- WHAT NEEDS TO BE DONE:
Would you pull out every line of the material that contains the string "NAME"?

──────── SUPPLIED DATA ────────

/-- The same §B composition through p727025's §3 doors (F1μι⁻ / P⁺ from t1 + the VA-texts obtained from HOKF + V♭∓), as a cross-check that the two
door systems agree on the crux. CONDITIONAL. -/
theorem ordKatoHalfAtTwoIso_of_recutB'
    (t1 : exists_lambdaAdicLocalTatePairing_selmer_orthogonal)
    (hOK : HOKF) (b2 : VB2) (b3 : VB3)
    (t4 : FineSelmerConjATwoOrdPosDisc)
    (t5 : Literature.Uncategorized.OrdPublishedInputsAtTwo ∧ abbesUllmo_not_dvd_maninConstant_of_not_dvd_level ∧
      Literature.NumberTheory.EllipticCurves.Greenberg1999.prop514_isTorsion_mu_eq_zero_two)
    (t6 : RelaxedZetaOptimalAtTwoExistsMemberFlat)
    (t7 : Literature.NumberTheory.IwasawaTheory.ferreroWashington1979_classicalMuVanishes)
    (t8 : Greenberg1999.lemma46_relaxed_mod_selmer_infinite_rat_two) :
    Summit.BirchSwinnertonDyer.BirchSwinnertonDyer.Theses.ByReductionTypeAtTwo.OrdKatoHalfAtTwoIso :=
  have h17 := kato1712_at_two_of_pub t5.1
  ordKatoHalfAtTwoIso_of_iota_halves_B7
    (zetaColemanMuIotaNegDiscAtTwo_of_tateDuality_of_muFreeValue t1 (VA2_of_hOKF_VB2 hOK b2))
    (ordKatoHalfAtTwoIsoPosDisc_of_epsilon
      (colemanMuSpanFreeIotaPosDiscAtTwo_of_tateDuality_of_muFreeValue t1 (VA3_of_hOKF_VB3 hOK b3)) t4 t5.2.1 h17) t5.2.1
    (katoMuPartAtOptimalMember_of_existsMemberFlat_of_lemma46
      Lim2017.thm35_at_two_upstairs_fineSelmer_twoTorsion_finite_of_classicalMuVanishes_holds t7 t6 t8 h17) h17

/-! ### §3 Child 24097 BY NAME from either tuple (23921 / 23889 do not involve t2 / t3: Cert48 §3 stands) -/

/-- **Child 24097 `OrdKatoFineZetaAtTwoResidue` BY NAME from the §A texts** (+ t1, t4, t5.1, t5.2.1). CONDITIONAL. -/
theorem child24097_of_recutA
    (t1 : exists_lambdaAdicLocalTatePairing_selmer_orthogonal) (a2 : VA2) (a3 : VA3)
    (t4 : FineSelmerConjATwoOrdPosDisc)
    (t5 : Literature.Uncategorized.OrdPublishedInputsAtTwo ∧ abbesUllmo_not_dvd_maninConstant_of_not_dvd_level ∧
      Literature.NumberTheory.EllipticCurves.Greenberg1999.prop514_isTorsion_mu_eq_zero_two) :
    Summit.BirchSwinnertonDyer.BirchSwinnertonDyer.Theses.ByReductionTypeAtTwo.OrdKatoFineZetaAtTwoResidue :=
  ordKatoFineZetaAtTwoResidue_of_negDisc_of_epsilon
    (zetaColemanMuIotaNegDiscAtTwo_of_tateDuality_of_muFreeValue t1 a2)
    (colemanMuSpanFreeIotaPosDiscAtTwo_of_tateDuality_of_muFreeValue t1 a3) t4 t5.2.1 (kato1712_at_two_of_pub t5.1)

/-- **Child 24097 BY NAME from the §B texts** (+ t1, hOKF, t4, t5.1, t5.2.1) — p727801's door re-built from p727025's doors over `HOKF`. CONDITIONAL. -/
theorem child24097_of_recutB
    (t1 : exists_lambdaAdicLocalTatePairing_selmer_orthogonal)
    (hOK : HOKF) (b2 : VB2) (b3 : VB3)
    (t4 : FineSelmerConjATwoOrdPosDisc)
    (t5 : Literature.Uncategorized.OrdPublishedInputsAtTwo ∧ abbesUllmo_not_dvd_maninConstant_of_not_dvd_level ∧
      Literature.NumberTheory.EllipticCurves.Greenberg1999.prop514_isTorsion_mu_eq_zero_two) :
    Summit.BirchSwinnertonDyer.BirchSwinnertonDyer.Theses.ByReductionTypeAtTwo.OrdKatoFineZetaAtTwoResidue :=
  ordKatoFineZetaAtTwoResidue_of_negDisc_of_epsilon
    (zetaColemanMuIotaNegDiscAtTwo_of_tateDuality_of_muFreeValue t1 (VA2_of_hOKF_VB2 hOK b2))
    (colemanMuSpanFreeIotaPosDiscAtTwo_of_tateDuality_of_muFreeValue t1 (VA3_of_hOKF_VB3 hOK b3)) t4 t5.2.1
    (kato1712_at_two_of_pub t5.1)

end Summit.BirchSwinnertonDyer.BirchSwinnertonDyer.Cruxes.OrdKatoHalfAtTwoIso.Cert49b

end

────────

- SOLUTION TO THIS TASK:
/-! ### §3 Child 24097 BY NAME from either tuple (23921 / 23889 do not involve t2 / t3: Cert48 §3 stands) -/
/-- **Child 24097 `OrdKatoFineZetaAtTwoResidue` BY NAME from the §A texts** (+ t1, t4, t5.1, t5.2.1). CONDITIONAL. -/
/-- **Child 24097 BY NAME from the §B texts** (+ t1, hOKF, t4, t5.1, t5.2.1) — p727801's door re-built from p727025's doors over `HOKF`. CONDITIONAL. -/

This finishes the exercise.